Au douzième siècle, dans le nord de l’Europe, des femmes commencent à s’organiser en communautés religieuses. Non reconnues par le clergé, ces “béguines” prononçaient leurs propres vœux et embrassaient une vie religieuse à l’écart des abbayes et autres monastères. Difficilement tolérées au début car elles étaient considérées comme des concurrentes dans la foi, elles furent rapidement l’objet de persécutions et condamnées par l’inquisition.
Rhénanie.
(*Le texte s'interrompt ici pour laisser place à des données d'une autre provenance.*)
import Summits.KontsevichZagierPeriods.KontsevichZagierPeriods.Theorems.FermatIsogenyBetaLinearSectorSixthsStubIsogenyNeg
import Summits.KontsevichZagierPeriods.KontsevichZagierPeriods.Theorems.FermatIsogenyBetaLinearSectorSixthsStubIsogenyMid
import Summits.KontsevichZagierPeriods.KontsevichZagierPeriods.Theorems.FermatIsogenyBetaLinearSectorSixthsStubIsogenyPos
import HarnessLib

/-!
# `BetaLinearSector` (stmt-KontsevichZagierPeriods-3897), line `fermat-sector-transport` —
# stub `stub_isoThree_secondKind_arcs` (second-kind pull-back along the real 3-isogeny, arcs `(−1, 0)` and `(0, 2)`)

Level `6` of the crux `BetaLinearSector` (route FermatIsogeny) needs, inside the Kontsevich–Zagier
calculus of moves (`KZ.Equivalent`), links among the ten Beta cells of the class `π²/Γ(1/3)³`.
These are periods of the SECOND kind of the CM curves `E₊ : y² = x³ + 1` and `E₋ : Y² = X³ − 1`,
and they are transported by the same REAL `3`-ISOGENY `ψ : E₊ → E₋` as the first-kind periods
(`stub_isogenyThree_piece_neg/mid/pos`): its `x`-map is `X(x) = (x³ + 4)/(3x²)`, with
`X′(x) = (x³ − 8)/(3x³)`, `(x³ + 4)³ − 27x⁶ = (x³ + 1)(x³ − 8)²` and `ψ^*(dX/Y) = √3·dx/y`.
For the second-kind form `dX/(X²Y)` the rule-(2) Jacobian identity is the first-kind one
multiplied by `1/X(x)² = 9x⁴/(x³ + 4)²`:

  `(1/(X²√(X³ − 1)))·|X′| = (9x⁴/(x³ + 4)²)·(√3/√(x³ + 1)) = 9√3·x⁴/((x³ + 4)²·√(x³ + 1))`

(`isoSK_arcs_jacobian_of`, pure algebra on top of `isoNeg_jacobian` / `isoMid_jacobian`).
Everything else of the move — `X` is a pole-free `ℚ`-rational function on each arc, injective
there with derivative `X′`, and maps `(−1, 0)` (increasingly) and `(0, 2)` (decreasingly) onto
`(1, ∞)` — is literally the landed real algebra of the first-kind files
(`isoNeg_injective`, `isoNeg_exists_eq`, `isoNeg_hasDerivAt`, `isoNeg_one_lt`, `isoMid_*`,
`isoPos_hasDerivAt_xMap`). Hence for `S = [A, 9√3x⁴/((x³+4)²√(x³+1))]` on either bounded arc
`A ∈ {(−1, 0), (0, 2)}` and `T = [(1, ∞), 1/(X²√(X³−1))]` (integrands prescribed on the domains
only), `[S] − [T]` is ONE change-of-variables move (`isoSK_neg_equivalent`, `isoSK_mid_equivalent`),
packaged in `ℝ¹` by `of_sub_of_mem_changeOfVariablesRel_dimOne`; the registered stub
`stub_isoThree_secondKind_arcs` is the disjunction of the two arcs. The unbounded arc `(2, ∞)` is
the neighbouring stub `stub_isoThree_secondKind_tail` (not treated here).

References: M. Kontsevich, D. Zagier, *Periods* (2001), §1.2 rule (2); J. H. Silverman,
*The Arithmetic of Elliptic Curves* (2009), III.4 (Vélu's `3`-isogeny with kernel the flexes
`(0, ±1)` of `y² = x³ + 1`).
-/

noncomputable section

namespace Summit.KontsevichZagierPeriods.FermatIsogeny.BetaLinearSector.Sixths

open Set MeasureTheory
open MvPolynomial (aeval X C)
open Literature.NumberTheory.Transcendental
open Summit.KontsevichZagierPeriods.HermiteRigidity.CMTwistQuasiPeriodTransfer
  (of_sub_of_mem_changeOfVariablesRel_dimOne)
open Summit.KontsevichZagierPeriods.KontsevichZagierPeriods.Theorems.GKZLevelThree
  (isSemialgebraicFunOn_ratFun₁)

/-! ## The second-kind Jacobian identity along `X(x) = (x³ + 4)/(3x²)` -/

/-- **From the first-kind to the second-kind Jacobian identity.** If
`√3/√(x³ + 1) = (1/√(X(x)³ − 1))·|X′(x)|` (the pull-back `ψ^*(dX/Y) = √3·dx/y`), then
`9√3·x⁴/((x³ + 4)²·√(x³ + 1)) = (1/(X(x)²·√(X(x)³ − 1)))·|X′(x)|` (the pull-back of the
second-kind form `dX/(X²Y)`), since `1/X(x)² = 9x⁴/(x³ + 4)²`. Pure algebra.
[cite: KontsevichZagier2001, §1.2 rule (2)] -/
theorem isoSK_arcs_jacobian_of {x : ℝ}
    (hJ : Real.sqrt 3 / Real.sqrt (x ^ 3 + 1) =
      1 / Real.sqrt (((x ^ 3 + 4) / (3 * x ^ 2)) ^ 3 - 1) * |(x ^ 3 - 8) / (3 * x ^ 3)|) :
    9 * Real.sqrt 3 * x ^ 4 / ((x ^ 3 + 4) ^ 2 * Real.sqrt (x ^ 3 + 1)) =
      1 / (((x ^ 3 + 4) / (3 * x ^ 2)) ^ 2 * Real.sqrt (((x ^ 3 + 4) / (3 * x ^ 2)) ^ 3 - 1)) *
        |(x ^ 3 - 8) / (3 * x ^ 3)| := by
  set φ : ℝ := (x ^ 3 + 4) / (3 * x ^ 2) with hφ
  set R : ℝ := Real.sqrt (φ ^ 3 - 1) with hR
  set A : ℝ := |(x ^ 3 - 8) / (3 * x ^ 3)| with hA
  rw [show 1 / (φ ^ 2 * R) * A = 1 / φ ^ 2 * (1 / R * A) by ring, ← hJ, hφ, div_pow, one_div_div,
    div_mul_div_comm]
  ring

/-! ## The arc `(−1, 0)` -/

/-- **Second-kind transport on the arc `(−1, 0)`.** For any representations
`S = [{−1 < p 0 < 0}, 9√3x⁴/((x³+4)²√(x³+1))]` and `T = [{1 < p 0}, 1/(x²√(x³−1))]` (integrands
prescribed on the domains only), `KZ.Equivalent S T`: ONE change of variables (rule (2)) along
the `x`-map `X(x) = (x³+4)/(3x²)` of the real `3`-isogeny `y² = x³ + 1 → Y² = X³ − 1`
(`ℚ`-rational, pole-free, injective with derivative `(x³−8)/(3x³)` on the arc, image `(1, ∞)`),
with the exact Jacobian identity `isoSK_arcs_jacobian_of (isoNeg_jacobian _ _)`.
[cite: KontsevichZagier2001, §1.2 rule (2)] -/
theorem isoSK_neg_equivalent (S T : KZ.IntegralRep 1)
    (hSd : S.domain = {x | -1 < x 0 ∧ x 0 < 0})
    (hSi : Set.EqOn S.integrand
      (fun x => 9 * Real.sqrt 3 * x 0 ^ 4 / ((x 0 ^ 3 + 4) ^ 2 * Real.sqrt (x 0 ^ 3 + 1))) S.domain)
    (hTd : T.domain = {x | 1 < x 0})
    (hTi : Set.EqOn T.integrand (fun x => 1 / (x 0 ^ 2 * Real.sqrt (x 0 ^ 3 - 1))) T.domain) :
    KZ.Equivalent S T := by
  set φ : ℝ → ℝ := fun y => (y ^ 3 + 4) / (3 * y ^ 2) with hφ
  set φ' : ℝ → ℝ := fun y => (y ^ 3 - 8) / (3 * y ^ 3) with hφ'
  have hmem : ∀ p ∈ S.domain, -1 < p 0 ∧ p 0 < 0 := fun p hp => by rwa [hSd] at hp
  refine KZ.changeOfVariablesRel_subset_relations
    (of_sub_of_mem_changeOfVariablesRel_dimOne S T φ φ'
      ?_ (fun p hp => isoNeg_hasDerivAt (hmem p hp).2) ?_ ?_ ?_)
  · -- `Φ` is `ℚ`-semialgebraic on the arc (a pole-free quotient of `ℚ`-polynomials)
    refine isSemialgebraicFunOn_ratFun₁ S.isSemialgebraic_domain (X 0 ^ 3 + 4) (3 * X 0 ^ 2) φ
      (fun p hp => ?_) (fun p _ => ?_)
    · simp only [map_mul, map_pow, MvPolynomial.aeval_X, map_ofNat]
      exact mul_ne_zero three_ne_zero (pow_ne_zero 2 (hmem p hp).2.ne)
    · simp only [hφ, map_mul, map_add, map_pow, MvPolynomial.aeval_X, map_ofNat]
  · -- injective on the arc
    intro p hp q hq h
    exact isoNeg_injective (hmem p hp).2 (hmem q hq).2 h
  · -- the image of the arc is `(1, ∞)`
    rw [hTd, hSd]
    ext q
    simp only [mem_setOf_eq, mem_image]
    constructor
    · intro hq
      obtain ⟨x, hx1, hx2, hx⟩ := isoNeg_exists_eq hq
      exact ⟨fun _ => x, ⟨hx1, hx2⟩, funext fun i => by rw [Subsingleton.elim i 0]; exact hx⟩
    · rintro ⟨p, ⟨hp1, hp2⟩, rfl⟩
      exact isoNeg_one_lt hp1 hp2
  · -- the second-kind Jacobian identity on the arc
    intro p hp
    obtain ⟨hp1, hp2⟩ := hmem p hp
    have hφp : (fun _ : Fin 1 => φ (p 0)) ∈ T.domain := by
      rw [hTd]
      exact isoNeg_one_lt hp1 hp2
    rw [hSi hp, hTi hφp]
    exact isoSK_arcs_jacobian_of (isoNeg_jacobian hp1 hp2)

/-! ## The arc `(0, 2)` -/

/-- **Second-kind transport on the arc `(0, 2)`.** For any representations
`S = [{0 < p 0 < 2}, 9√3x⁴/((x³+4)²√(x³+1))]` and `T = [{1 < p 0}, 1/(x²√(x³−1))]` (integrands
prescribed on the domains only), `KZ.Equivalent S T`: ONE change of variables (rule (2)) along
`X(x) = (x³+4)/(3x²)` (`ℚ`-rational, pole-free, injective with derivative `(x³−8)/(3x³) < 0` on
the arc, image `(1, ∞)`), with the exact Jacobian identity
`isoSK_arcs_jacobian_of (isoMid_jacobian _ _)`. [cite: KontsevichZagier2001, §1.2 rule (2)] -/
theorem isoSK_mid_equivalent (S T : KZ.IntegralRep 1)
    (hSd : S.domain = {x | 0 < x 0 ∧ x 0 < 2})
    (hSi : Set.EqOn S.integrand
      (fun x => 9 * Real.sqrt 3 * x 0 ^ 4 / ((x 0 ^ 3 + 4) ^ 2 * Real.sqrt (x 0 ^ 3 + 1))) S.domain)
    (hTd : T.domain = {x | 1 < x 0})
    (hTi : Set.EqOn T.integrand (fun x => 1 / (x 0 ^ 2 * Real.sqrt (x 0 ^ 3 - 1))) T.domain) :
    KZ.Equivalent S T := by
  set φ : ℝ → ℝ := fun y => (y ^ 3 + 4) / (3 * y ^ 2) with hφ
  set φ' : ℝ → ℝ := fun y => (y ^ 3 - 8) / (3 * y ^ 3) with hφ'
  have hmem : ∀ p ∈ S.domain, 0 < p 0 ∧ p 0 < 2 := fun p hp => by rwa [hSd] at hp
  refine KZ.changeOfVariablesRel_subset_relations
    (of_sub_of_mem_changeOfVariablesRel_dimOne S T φ φ'
      ?_ (fun p hp => isoPos_hasDerivAt_xMap (hmem p hp).1.ne') ?_ ?_ ?_)
  · -- `Φ` is `ℚ`-semialgebraic on the arc (a pole-free quotient of `ℚ`-polynomials)
    refine isSemialgebraicFunOn_ratFun₁ S.isSemialgebraic_domain (X 0 ^ 3 + 4) (3 * X 0 ^ 2) φ
      (fun p hp => ?_) (fun p _ => ?_)
    · simp only [map_mul, map_pow, MvPolynomial.aeval_X, map_ofNat]
      exact (mul_pos three_pos (pow_pos (hmem p hp).1 2)).ne'
    · simp only [hφ, map_mul, map_add, map_pow, MvPolynomial.aeval_X, map_ofNat]
  · -- injective on the arc
    intro p hp q hq h
    exact isoMid_phi_injective (hmem p hp).1 (hmem p hp).2 (hmem q hq).1 (hmem q hq).2 h
  · -- the image of the arc is `(1, ∞)`
    rw [hTd, hSd]
    ext q
    simp only [mem_setOf_eq, mem_image]
    constructor
    · intro hq
      obtain ⟨x, hx1, hx2, hx⟩ := isoMid_exists_phi_eq hq
      exact ⟨fun _ => x, ⟨hx1, hx2⟩, funext fun i => by rw [Subsingleton.elim i 0]; exact hx⟩
    · rintro ⟨p, ⟨hp1, hp2⟩, rfl⟩
      exact isoMid_one_lt_phi hp1 hp2
  · -- the second-kind Jacobian identity on the arc
    intro p hp
    obtain ⟨hp1, hp2⟩ := hmem p hp
    have hφp : (fun _ : Fin 1 => φ (p 0)) ∈ T.domain := by
      rw [hTd]
      exact isoMid_one_lt_phi hp1 hp2
    rw [hSi hp, hTi hφp]
    exact isoSK_arcs_jacobian_of (isoMid_jacobian hp1 hp2)

/-! ## The registered stub -/

/-- **Stub `stub_isoThree_secondKind_arcs`** (line `fermat-sector-transport` of `BetaLinearSector`,
level `6`): on either bounded arc `(a, b) ∈ {(−1, 0), (0, 2)}` of `y² = x³ + 1`, any
representations `S = [(a, b), 9√3x⁴/((x³+4)²√(x³+1))]` and `T = [(1, ∞), 1/(X²√(X³−1))]`
(integrands prescribed on the domains only) are `KZ.Equivalent`: ONE change-of-variables move
(Kontsevich–Zagier rule (2)) along the `x`-map `X = (x³+4)/(3x²)` of the real `3`-isogeny
`y² = x³ + 1 → Y² = X³ − 1`, which pulls the second-kind form `dX/(X²Y)` back to
`9√3·x⁴dx/((x³+4)²y)`. [cite: KontsevichZagier2001, §1.2 rule (2)] -/
theorem stub_isoThree_secondKind_arcs : ∀ (S T : KZ.IntegralRep 1) (a b : ℝ), ((a = -1 ∧ b = 0) ∨ (a = 0 ∧ b = 2)) →
    S.domain = {x | a < x 0 ∧ x 0 < b} →
    Set.EqOn S.integrand (fun x => 9 * Real.sqrt 3 * x 0 ^ 4 / ((x 0 ^ 3 + 4) ^ 2 * Real.sqrt (x 0 ^ 3 + 1))) S.domain →
    T.domain = {x | 1 < x 0} →
    Set.EqOn T.integrand (fun x => 1 / (x 0 ^ 2 * Real.sqrt (x 0 ^ 3 - 1))) T.domain → KZ.Equivalent S T := by
  intro S T a b hab hSd hSi hTd hTi
  rcases hab with ⟨rfl, rfl⟩ | ⟨rfl, rfl⟩
  · exact isoSK_neg_equivalent S T hSd hSi hTd hTi
  · exact isoSK_mid_equivalent S T hSd hSi hTd hTi

end Summit.KontsevichZagierPeriods.FermatIsogeny.BetaLinearSector.Sixths

end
An 1238. Erika dirige, avec grande autorité, l’un de ces “béguinages” et veille à ce que ses quatre filles respectent scrupuleusement les tâches et règles qu’elle leur a assignées. Leur vie, simple et rigoureuse, est rythmée par les lectures, les prières et les travaux de traduction et d’enluminure commandés par d’autres moines. Face aux menaces répétées du père Andréas, responsable de la paroisse, à l’encontre de leur communauté, Erika imagine un jour un stratagème pour le convaincre que son béguinage a été choisi par Dieu lui-même. Mais le “miracle” tout juste survenu, l’inquisiteur Conrad de Marbourg se met en route pour venir enquêter sur place…
Le polar atypique, Clarke et Lapière, ça les connaît. Pour leur première collaboration (“Luna Almaden” chez Aire libre), ils avaient chargé leur jeune héroïne aveugle de l’enquête ! Avec “Urielle”, ils proposent cette fois un huis-clos dont le dessin bien plus réaliste que d’habitude de Clarke (notre homme fait généralement plutôt dans l’humour) et surtout les couleurs, très austères et sombres (un travail admirable), se chargent de restituer toute la tension et la violence. Formellement très convaincant, le récit peut ainsi mieux nous abasourdir avec cette épisode méconnu des guerres de religion. Car si l’on connaissait déjà les dégâts engendrés par l’église, on n’avait pas encore entendu parler des persécutions qu’avaient eues à endurer ces femmes qui ne demandaient, après tout, qu’à pouvoir exercer leur foi librement. Mais le pire, c’est que finalement on est guère surpris de lire de quelles autres horreurs ces hommes ont été capables pour ne pas avoir à partager leur pouvoir. Et presque 8 siècles plus tard, la situation n’a que peu évolué. Un one-shot aussi percutant qu’édifiant.